Solar energy is an important part of the water cycle. The water cycle describes how water moves from the Earth, into the air, and back to the Earth’s surface. It is powered by heat from the sun. Without the sun, there would be no water cycle. The sun heats the water up and makes some of the water evaporate. When water evaporates it turns into a gas that goes up in the air. Eventually it gets so high that it can form clouds. When water is a gas it is called steam or water vapor. This water can condense back into water or even freeze into ice when it is high in the sky. It weighs so little that is able to float (for a while) because the sun is heating the Earth which continues to push air upward.

Water in clouds can eventually fall back to Earth as rain or snow. Water sticks to other water very easily. In clouds, tiny drops of water connect with other drops of water and get bigger and bigger. When they get too big, they will start to fall back to earth. If this water immediately runs into a river, lake or ocean, it is still in the water cycle. If this water is immediately absorbed by a plant’s roots, then it helps the plant make energy (more on that next chapter!). If that water falls in your mouth, it is delicious!

Think about the energy that this process takes! The sun is warming water on earth, which makes it move. As water drops get higher, they gain the potential energy to fall back to earth. When the drops get big enough, they fall back to earth. The energy from falling rain can move pebbles and dirt as water runs into streams. And, the energy stored in water can be used by plants to grow tall, make seeds, and sink roots deep into the earth. All this energy starts with the sun and is transformed over and over again. It’s a great example of how energy changes forms but never is destroyed!

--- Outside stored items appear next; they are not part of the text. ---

/-- `|Γ^{(K)}_{·,y}| ≤ (d+1)(L^K − 1)`. [cite: Balaban1982Higgs1, (2.2) p.608] -/
theorem length_mlist_le {L : ℕ} (hL : 0 < L) (y : Fin (d + 1) → ℤ) (i : ℕ) :
    ((mlist L i y).length : ℤ) ≤ ((d : ℤ) + 1) * ((L : ℤ) ^ i - 1) := by
  rw [length_mlist hL y i]
  have hLi : (0 : ℤ) < (L : ℤ) ^ i := by positivity
  calc ∑ μ, y μ % (L : ℤ) ^ i ≤ ∑ _μ : Fin (d + 1), ((L : ℤ) ^ i - 1) :=
        Finset.sum_le_sum fun μ _ => by have := Int.emod_lt_of_pos (y μ) hLi; omega
    _ = ((d : ℤ) + 1) * ((L : ℤ) ^ i - 1) := by
        rw [Finset.sum_const, Finset.card_univ, Fintype.card_fin, nsmul_eq_mul]; push_cast; ring

/-- **`A(Γ^{(i)})` AS A SUM OVER THE PIECES**: `lsum B (clv i y) (mlist i y) = Σ_{i'<i} lsum B (clv (i'+1) y) (stair to clv i' y)`.
[cite: Balaban1982Higgs1, (2.2)–(2.3) p.608] -/
theorem lsum_mlist {L : ℕ} (hL : 0 < L) (B : (Fin (d + 1) → ℤ) → (Fin (d + 1) → ℤ) → ℝ) (y : Fin (d + 1) → ℤ) :
    ∀ i, lsum B (clv L i y) (mlist L i y)
      = ∑ i' ∈ Finset.range i, lsum B (clv L (i' + 1) y) (stairL (clv L i' y) (clv L (i' + 1) y) (revDirs d (d + 1) le_rfl)) := by
  intro i
  induction i with
  | zero => simp [mlist, lsum]
  | succ i ih =>
      rw [mlist, lsum_append, pathEnd_stairL _ _ _ (clv_succ_le hL i y)]
      have : (fun j => if j ∈ revDirs d (d + 1) le_rfl then clv L i y j else clv L (i + 1) y j) = clv L i y := by
        funext j; rw [if_pos (mem_revDirs le_rfl j j.isLt)]
      rw [this, ih, Finset.sum_range_succ, add_comm]

end Composite

/-! ## §4 The dictionary with B1's `contourSum` / `multiContourSum` along the cube chart -/

section Dictionary

variable {K K₀ : ℕ}

/-- B1's corner of (2.1) along the chart: `corner (toT Y) (toT X) (castD i) = toT (cornerZ Y X (i+1))`.
[cite: Balaban1982Higgs1, (2.1) p.608] -/
theorem corner_toT (j : Lab P K K₀) (Y X : Fin (dd P + 1) → ℤ) (i : Fin (dd P + 1)) :
    corner (toT K K₀ j Y) (toT K K₀ j X) (castD P i) = toT K K₀ j (cornerZ Y X (i + 1)) := by
  funext μ
  unfold corner toT chart vecT cornerZ
  have hμ : (μ ≤ castD P i) ↔ ((((castD P).symm μ : Fin (dd P + 1)) : ℕ) < (i : ℕ) + 1) := by
    rw [Fin.le_iff_val_le_val, castD_val, castD_symm_val]; omega
  by_cases h : μ ≤ castD P i
  · rw [if_pos h, if_pos (hμ.1 h)]
  · rw [if_neg h, if_neg (fun h' => h (hμ.2 h'))]

/-- The number of steps of B1's segment along the chart: `val(toT X_ν − toT Y_ν) = X_i − Y_i` for `0 ≤ X_i − Y_i < |T_ε|_ν`.
[cite: Balaban1982Higgs1, (2.1) p.608] -/
theorem val_toT_sub (j : Lab P K K₀) (Y X : Fin (dd P + 1) → ℤ) (i : Fin (dd P + 1))
    (h0 : 0 ≤ X i - Y i) (h1 : X i - Y i < P.sitesPerDir 0 (castD P i)) :
    ((toT K K₀ j X (castD P i) - toT K K₀ j Y (castD P i)).val : ℕ) = (X i - Y i).toNat := by
  have e : toT K K₀ j X (castD P i) - toT K K₀ j Y (castD P i) = ((X i - Y i : ℤ) : ZMod (P.sitesPerDir 0 (castD P i))) := by
    unfold toT chart; rw [vecT_castD, vecT_castD]; push_cast; ring
  rw [e]
  have := ZMod.val_intCast (n := P.sitesPerDir 0 (castD P i)) (X i - Y i)
  rw [Int.emod_eq_of_lt h0 h1] at this
  have h2 : (((X i - Y i).toNat : ℕ) : ℤ) = X i - Y i := Int.toNat_of_nonneg h0
  exact_mod_cast this.trans h2.symm

/-- **B1's `A(Γ_{Y,X})` ALONG THE CHART AS A DOUBLE SUM**: for `Y ≤ X` with `X − Y` below the torus sides,
`contourSum Ã (toT Y) (toT X) = Σ_i Σ_{s<X_i−Y_i} Ã(⟨toT(cornerZ Y X (i+1) + se_i), castD i⟩)`.
[cite: Balaban1982Higgs1, (2.1)–(2.3) p.608] -/
theorem contourSum_toT (j : Lab P K K₀) (At : HiggsLattice.VecField P 0) {Y X : Fin (dd P + 1) → ℤ} (hYX : Y ≤ X)
    (hlt : ∀ i, X i - Y i < P.sitesPerDir 0 (castD P i)) :
    contourSum At (toT K K₀ j Y) (toT K K₀ j X)
      = ∑ i : Fin (dd P + 1), ∑ s ∈ Finset.range (X i - Y i).toNat,
          At ⟨toT K K₀ j (cornerZ Y X (i + 1) + s • e1 i), castD P i⟩ := by
  unfold contourSum
  rw [← (castD P).sum_comp]
  refine Finset.sum_congr rfl fun i _ => ?_
  unfold segSum
  rw [corner_toT, val_toT_sub j Y X i (sub_nonneg.2 (hYX i)) (hlt i)]
  refine Finset.sum_congr rfl fun s _ => ?_
  rw [toT_add_nsmul]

Humans use water’s energy. Smart!

Humans have figured out that energy from the water cycle can be used to produce electricity. Hydropower is creating energy (such as electricity) from moving water. When water is released from a reservoir, which is a large lake that stores water, it enters a turbine. The turbine spins the water. The turbine is connected to a generator, so when the turbine spins the generator produces electricity. Hydropower uses energy to create work. That work is making electricity. Hydropower uses moving water, which we consider to be renewable (remember “renewable” from chapter 1?). Why is moving water renewed? Because the water cycle allows water to circulate across the earth all the time. The water cycle is an endless, recharging cycle, which makes hydropower a renewable energy source. 

The Environment & You

If you want to show some love to your planet, then try cutting down your shower time. According to USGS, old showers used up to 5 gallons of water per minute. Water-saving shower heads produce about 2 gallons per minute. Cutting back even a few minutes, can save many gallons of water. Which adds up over the years and decades you will be showering!

Topic for Another Day

Some readers start asking, where does the Sun get its energy? If you want to explore this idea, search for “Sun” and “fusion” to learn how the sun transforms energy from hydrogen into solar energy and helium.

Writing Topic

Do you agree solar energy powers the water cycle? Write a paragraph explaining your answer.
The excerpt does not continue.